Come si legge in questo articolo, cuochi, sociologi e nutrizionisti boliviani hanno spiegato così il fenomeno: i loro cittadini non amano il concetto di fast food che dunque è stato rigettato dalla mentalità locale.
In particolare, l’articolo riporta il commento di un blog: ” Il fast-food rappresenta l’esatto opposto di ciò che costituisce cibo secondo un boliviano. Perché diventi un buon pasto, il cibo deve essere preparato con amore, cura, attenzione per gli standard igienici e cucinato per un certo periodo di tempo”.
Questa rivincita dello slow food è un bell’esempio di come le comunità possano ancora difendere la propria identità e cultura, anche di fronte alle grandi catene commerciali che sembrano fagocitarci senza sosta proponendoci modelli di consumo estranei a ciò che siamo davvero.
E’ anche la dimostrazione di come, di fronte ai giganti commerciali, il piccolo possa ancora molto, anzi tutto, se localmente riesce a essere compatto e fermo nei propri valori.
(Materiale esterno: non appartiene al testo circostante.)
import Summits.CriticalPhenomena.PercolationContinuityZ3.Theorems.PercAnnulusCrossingSlabThm31OfFour
import Literature.Probability.Percolation.SlabCircuitTheorem310Uniform
import HarnessLib

/-!
# RSW3 lane (p1 GEN 30): NEWMAN–TASSION–WU'S THEOREM 3.1 AT `p_c(S_k)` FROM THREE GLUING-LAYER INPUTS —
# Theorem 3.10 (open circuits in annuli) DISCHARGED

builds on p205010 (kernel theorem, internal audit signed; external expert review pending) — NOT used in this file.

Cell `prim-rsw3` (LANE 3), seat p1, gen 30.  Support file (`--supports stmt-CriticalPhenomena-4575`); no definitions, no named
facts, no sorries.  The lead's `NewmanTassionWu2017_thm31_of_four` (gen 38) takes four inputs of the gluing layer; its (H310) —
NTW's Theorem 3.10, open circuits in annuli from hard crossings — is now a theorem of the tree
(`NTW17.h310_holds_uniform`, `Literature/…/SlabCircuitTheorem310Uniform.lean`: square-ring geometry, four corner gluings by a
located surgery whose cleared set lies inside the corner square, Lemma 3.5 inside bystander events, p-lowering).  Result: **NTW's
Theorem 3.1 at `p_c(S_k)` (and the named fact `NewmanTassionWu2017_thm31`) from THREE inputs** — (H3) Case 3 of Theorem 3.14,
(H38) Theorem 3.8 (`ε-δ`), (H317) Theorem 3.17 at `p_c(S_k)` — for any `m₀ ≥ 52`.

* `boxCrossingProperty_slabCritical_of_three` (per `k ≥ 1`), `NewmanTassionWu2017_thm31_of_three` (every `k ≥ 1`).

References: C. M. Newman, V. Tassion, W. Wu, *Critical percolation and the minimal spanning tree in slabs*, Comm. Pure Appl. Math. 70
(2017) = arXiv:1512.09107, §3.6 (Theorem 3.10) and §3.7 (proof of Theorem 3.1) [NewmanTassionWu2017].
-/

noncomputable section

namespace Summit.CriticalPhenomena.PercolationContinuityZ3.Theorems.Crossing

open MeasureTheory
open Literature.Probability.Percolation Literature.Probability.LatticeModels
open Literature.Probability.Percolation.NTW17

/-- **NTW's Theorem 3.1 at `p_c(S_k)` from THREE gluing-layer inputs** ((H310) discharged by `h310_holds_uniform`): (H3)
(Case 3 of Thm 3.14 against p2's `evCase2`), (H38), (H317) at `p_c(S_k)`; `m₀ ≥ 52`.
[cite: NewmanTassionWu2017, Theorem 3.1 (§3.7) with Theorem 3.10] -/
theorem boxCrossingProperty_slabCritical_of_three (k : ℕ) (hk : 1 ≤ k) {ρ₂ : ℕ} (hρ₂ : 2 ≤ ρ₂) {m₀ : ℕ} (hm₀ : 52 ≤ m₀)
    (hCase3 : ∀ x : ℝ, 0 < x → ∃ y : ℝ, 0 < y ∧ ∃ n₃ : ℕ, ∀ n : ℕ, n₃ ≤ n →
      x ≤ (bondPercolation (slabGraph 3 k) (criticalProbIOf (slabGraph 3 k) (slabOrigin 3 k))).real
        ((slabConn k (boxR 0 (7 * n) 0 (8 * n - 1)) {z | z.1 = 0} (sideSeg (7 * n) 0 (4 * n - 1)) ∩
            slabConn k (boxR (-(7 * n)) (7 * n) 0 (13 * n - 1)) {z | z.2 = 0} (sideSeg (7 * n) (5 * n) (13 * n - 1))) ∩
          (slabConn k (boxR (-(7 * n)) (7 * n) 0 (13 * n - 1)) (sideSeg (7 * n) (5 * n) (13 * n - 1))
            (sideSeg (7 * n) 0 (4 * n - 1)))ᶜ ∩ (NTW17.evCase2 k ρ₂ n)ᶜ) →
      y ≤ (bondPercolation (slabGraph 3 k) (criticalProbIOf (slabGraph 3 k) (slabOrigin 3 k))).real
        (slabConn k (boxR 0 (14 * n) 0 (13 * n)) {z | z.1 = 0} {z | z.1 = 14 * n}))
    (h38 : ∀ ε : ℝ, 0 < ε → ∀ η : ℝ, 0 < η → ∃ δ : ℝ, 0 < δ ∧ ∀ p : unitInterval, ε ≤ (p : ℝ) → (p : ℝ) ≤ 1 - ε →
      ∀ m n : ℕ, m₀ ≤ m → m ≤ n → ∀ (z : ℤ × ℤ) (i : Fin 2),
      1 - δ ≤ crossingProb k p (3 * n) (2 * m) →
      1 - δ ≤ (bondPercolation (slabGraph 3 k) p).real (circuitAround k z m n) →
      1 - δ ≤ (bondPercolation (slabGraph 3 k) p).real (circuitAround k (z + coarseShift (3 * n) i) m n) →
      1 - η ≤ (bondPercolation (slabGraph 3 k) p).real (linkEvent k z m n i))
    (h317 : ∀ η : ℝ, 0 < η →
      (∀ δ : ℝ, 0 < δ → ∃ n : ℕ, 1 ≤ n ∧
        1 - δ ≤ crossingProb k (criticalProbIOf (slabGraph 3 k) (slabOrigin 3 k)) n (2 * n)) →
      ∃ n : ℕ, m₀ ≤ n ∧
        1 - η ≤ crossingProb k (criticalProbIOf (slabGraph 3 k) (slabOrigin 3 k)) (2 * n) (n - 1)) :
    BoxCrossingProperty k (criticalProbIOf (slabGraph 3 k) (slabOrigin 3 k)) :=
  boxCrossingProperty_slabCritical_of_four k hk hρ₂ (le_trans (by norm_num) hm₀) hCase3 h38
    (h310_holds_uniform hk hm₀) h317

/-- **`NewmanTassionWu2017_thm31` from three gluing-layer inputs** (for every `k ≥ 1`; `m₀ ≥ 52`).
[cite: NewmanTassionWu2017, Theorem 3.1 and §3.7, with Theorem 3.10] -/
theorem NewmanTassionWu2017_thm31_of_three {ρ₂ : ℕ} (hρ₂ : 2 ≤ ρ₂) {m₀ : ℕ} (hm₀ : 52 ≤ m₀)
    (hCase3 : ∀ k : ℕ, 1 ≤ k → ∀ x : ℝ, 0 < x → ∃ y : ℝ, 0 < y ∧ ∃ n₃ : ℕ, ∀ n : ℕ, n₃ ≤ n →
      x ≤ (bondPercolation (slabGraph 3 k) (criticalProbIOf (slabGraph 3 k) (slabOrigin 3 k))).real
        ((slabConn k (boxR 0 (7 * n) 0 (8 * n - 1)) {z | z.1 = 0} (sideSeg (7 * n) 0 (4 * n - 1)) ∩
            slabConn k (boxR (-(7 * n)) (7 * n) 0 (13 * n - 1)) {z | z.2 = 0} (sideSeg (7 * n) (5 * n) (13 * n - 1))) ∩
          (slabConn k (boxR (-(7 * n)) (7 * n) 0 (13 * n - 1)) (sideSeg (7 * n) (5 * n) (13 * n - 1))
            (sideSeg (7 * n) 0 (4 * n - 1)))ᶜ ∩ (NTW17.evCase2 k ρ₂ n)ᶜ) →
      y ≤ (bondPercolation (slabGraph 3 k) (criticalProbIOf (slabGraph 3 k) (slabOrigin 3 k))).real
        (slabConn k (boxR 0 (14 * n) 0 (13 * n)) {z | z.1 = 0} {z | z.1 = 14 * n}))
    (h38 : ∀ k : ℕ, 1 ≤ k → ∀ ε : ℝ, 0 < ε → ∀ η : ℝ, 0 < η → ∃ δ : ℝ, 0 < δ ∧ ∀ p : unitInterval,
      ε ≤ (p : ℝ) → (p : ℝ) ≤ 1 - ε → ∀ m n : ℕ, m₀ ≤ m → m ≤ n → ∀ (z : ℤ × ℤ) (i : Fin 2),
      1 - δ ≤ crossingProb k p (3 * n) (2 * m) →
      1 - δ ≤ (bondPercolation (slabGraph 3 k) p).real (circuitAround k z m n) →
      1 - δ ≤ (bondPercolation (slabGraph 3 k) p).real (circuitAround k (z + coarseShift (3 * n) i) m n) →
      1 - η ≤ (bondPercolation (slabGraph 3 k) p).real (linkEvent k z m n i))
    (h317 : ∀ k : ℕ, 1 ≤ k → ∀ η : ℝ, 0 < η →
      (∀ δ : ℝ, 0 < δ → ∃ n : ℕ, 1 ≤ n ∧
        1 - δ ≤ crossingProb k (criticalProbIOf (slabGraph 3 k) (slabOrigin 3 k)) n (2 * n)) →
      ∃ n : ℕ, m₀ ≤ n ∧
        1 - η ≤ crossingProb k (criticalProbIOf (slabGraph 3 k) (slabOrigin 3 k)) (2 * n) (n - 1)) :
    NewmanTassionWu2017_thm31 :=
  fun k hk => boxCrossingProperty_slabCritical_of_three k hk hρ₂ hm₀ (hCase3 k hk) (h38 k hk) (h317 k hk)

end Summit.CriticalPhenomena.PercolationContinuityZ3.Theorems.Crossing

end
Devo ammettere che ogni tanto uso i fast food anche se tendo a prediligere quelli artigianali (buffet, kebab) a quelli industriali (McDonald’s, Burgher King). Questi ultimi a volte li trovo comodi quando sono in viaggio sia perchè so quanto spendo sia perchè in certi paesi la cucina locale lascia a desiderare soprattutto quando non si conoscono i posti giusti ed i piatti giusti
Tutto ciò premesso diciamo che se mangio 5-6 panini da McDonald’s all’anno è già tanto… W la cucina tradizionale!
In Bolivia hanno ancora una coscienza collettiva sul “loro” cibo. Ecco perché hanno vinto.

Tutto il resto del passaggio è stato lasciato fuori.